The already through the impact mechanically vorgespreizten filaments go through the electrostatic charging zone exposed to 35 kV negative potential, dissolve at the detachment point from the counter electrode and then hit the opposite installed confuser counter plate. The dynamic pressure in the confuser leads to a lateral derivation of a considerable part of the filaments accompanying blowing air. After all The filaments leave the confuser through the 3 mm wide confuser gap in the form of a downwards opening Solid cone.

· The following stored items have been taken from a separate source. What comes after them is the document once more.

/-! ### §2 Proved glue: Cesàro–`limsup` domination (no `sorry`) -/

/-- **Cesàro–`limsup` domination** (real analysis in the tree's long-time-average vocabulary; PROVED). If the
cumulative integrals satisfy `∫₀ᵀ g ≤ ∫₀ᵀ h + D(T)` for all large `T`, the error is sublinear (`D(T)/T → 0`),
and the Cesàro means `timeMean h` are eventually nonnegative and bounded above at `+∞`, then
`longTimeAvgSup g ≤ longTimeAvgSup h` — with no hypothesis on the means of `g`: if they are cobounded the left
`limsup` is genuine and `m_g ≤ m_h + D/T < limsup m_h + ε` eventually for every `ε > 0`; otherwise the left
`limsup` is the `Real.sInf` junk value `0` of a set unbounded below, and `0 ≤ limsup m_h`. [folklore;
DoeringFoias2002 §2 for the averages] -/
theorem cesaroDomination (g h D : ℝ → ℝ) (hD : Tendsto (fun T => D T / T) atTop (𝓝 0))
    (hev : ∀ᶠ T in atTop, (∫ t in (0 : ℝ)..T, g t) ≤ (∫ t in (0 : ℝ)..T, h t) + D T)
    (hh0 : ∀ᶠ T in atTop, 0 ≤ FluidPDE.timeMean h T)
    (hh : IsBoundedUnder (· ≤ ·) atTop (FluidPDE.timeMean h)) :
    FluidPDE.longTimeAvgSup g ≤ FluidPDE.longTimeAvgSup h := by
  -- Cesàro means: `m_g T ≤ m_h T + D T / T` for large `T`.
  have hev' : ∀ᶠ T in atTop, FluidPDE.timeMean g T ≤ FluidPDE.timeMean h T + D T / T := by
    filter_upwards [hev, eventually_gt_atTop (0 : ℝ)] with T hT hT0
    have hinv : (0 : ℝ) ≤ T⁻¹ := inv_nonneg.2 hT0.le
    have hmul := mul_le_mul_of_nonneg_left hT hinv
    simpa only [FluidPDE.timeMean, mul_add, div_eq_inv_mul] using hmul
  unfold FluidPDE.longTimeAvgSup
  by_cases hcob : IsCoboundedUnder (· ≤ ·) atTop (FluidPDE.timeMean g)
  · -- genuine `limsup` on the left: `m_g ≤ m_h + D/T < limsup m_h + ε` eventually, every `ε > 0`
    refine le_of_forall_pos_le_add fun ε hε => ?_
    have h1 : ∀ᶠ T in atTop, FluidPDE.timeMean h T < limsup (FluidPDE.timeMean h) atTop + ε / 2 :=
      eventually_lt_of_limsup_lt (by linarith) hh
    have h2 : ∀ᶠ T in atTop, D T / T < ε / 2 :=
      hD.eventually (Iio_mem_nhds (by positivity))
    refine limsup_le_of_le hcob ?_
    filter_upwards [hev', h1, h2] with T hT h1T h2T
    linarith
  · -- junk `limsup` on the left (`m_g → -∞`: `Real.sInf` of a set unbounded below is `0`),
    -- while `0 ≤ limsup m_h` from `m_h ≥ 0` eventually and boundedness above
    have hS : ¬ BddBelow {a | ∀ᶠ T in atTop, FluidPDE.timeMean g T ≤ a} := by
      rintro ⟨b, hb⟩
      exact hcob ⟨b, fun a ha => hb (Filter.eventually_map.1 ha)⟩
    rw [Filter.limsup_eq, Real.sInf_of_not_bddBelow hS]
    exact le_limsup_of_frequently_le hh0.frequently hh

/-! ### §3 Registered stubs (the only `sorry`s of the file) -/

/-- Registered stub 1 — absorbing ball (theorem-grade; claimable now; = stmt-AnomalousDissipation-0447). -/
theorem stub_absorbingBall : Sig.stub_absorbingBall := by
  sorry

/-- Registered stub 2 — tame dissipation means (theorem-grade; claimable now). -/
theorem stub_tameDissipationMeans : Sig.stub_tameDissipationMeans := by
  sorry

The spray cone cuts the filing screen belt 600 mm away from the confuser gap in the form of a non-woven ellipse ( 12 ) with the main axes 840 mm × 620 mm. If, instead, a known, straight baffle plate is used, then under the same conditions only a non-woven bumping ellipse with the main axes 430 mm × 410 mm is achieved.

Example 2

The Experimental arrangement was analogous to that of Example 1. The admission the exhaust nozzles however, was made with polyester filaments consisting of spun-form polyethylene terephthalate. The charging electrode was charged with a positive potential of 30 kV. It became similar achieved good results, as in Example 1 with polypropylene.

Claims (8)

Process for the separation and spreading of drawn, continuous thermoplastic filaments in nonwoven fabric production by electrostatic charging, characterized in that the accompanied by a rectified air flow filaments immediately before the electrostatic charge on the top of a wing-shaped baffle, in the filament direction between the blunt end and Vertex impinging at an acute angle. Method according to claim 1, characterized in that the Filaments after electrostatic charging a laterally open Confuser, which has a filament-tapering gap forms go through. Method according to claim 1 or 2, characterized in that the continuous filaments of polyolefins, Polyester or polyamide exist. Device for separation and spreading of stretched continuous thermoplastic filaments in nonwoven production electrostatic charge, characterized in that they are in filament direction - one Impact body, which has the shape of the top of an airfoil and with the blunt Arranged end up, A corona discharge electrode with counter electrode and - one laterally open Confuser, which from a tapered one Gap forming plate and counter plate consists, includes. Device according to claim 4, characterized in that the Top of the wing the shape of a circle segment with a radius in the range of 150 mm to 500 mm and a segment angle α in the range of 20 ° to 40 ° with it one-sided subsequent Tangent has. Device according to claim 5, characterized in that the Tangent at an angle β im Range from 5 ° to 25 ° opposite the Lot is tilted. Device according to claim 5 or 6, characterized in that impact body, counter electrode and optionally Konfusorplatte consist of a unit, with the under extended tangent the Confusorplatte forms. Device according to a the claims 4 to 7, characterized in that the baffle plate and the upper Area of the counter electrode made of electrically conductive material and optionally, the lower portion of the counter electrode and the Konfusorplatte off electrically non-conductive material.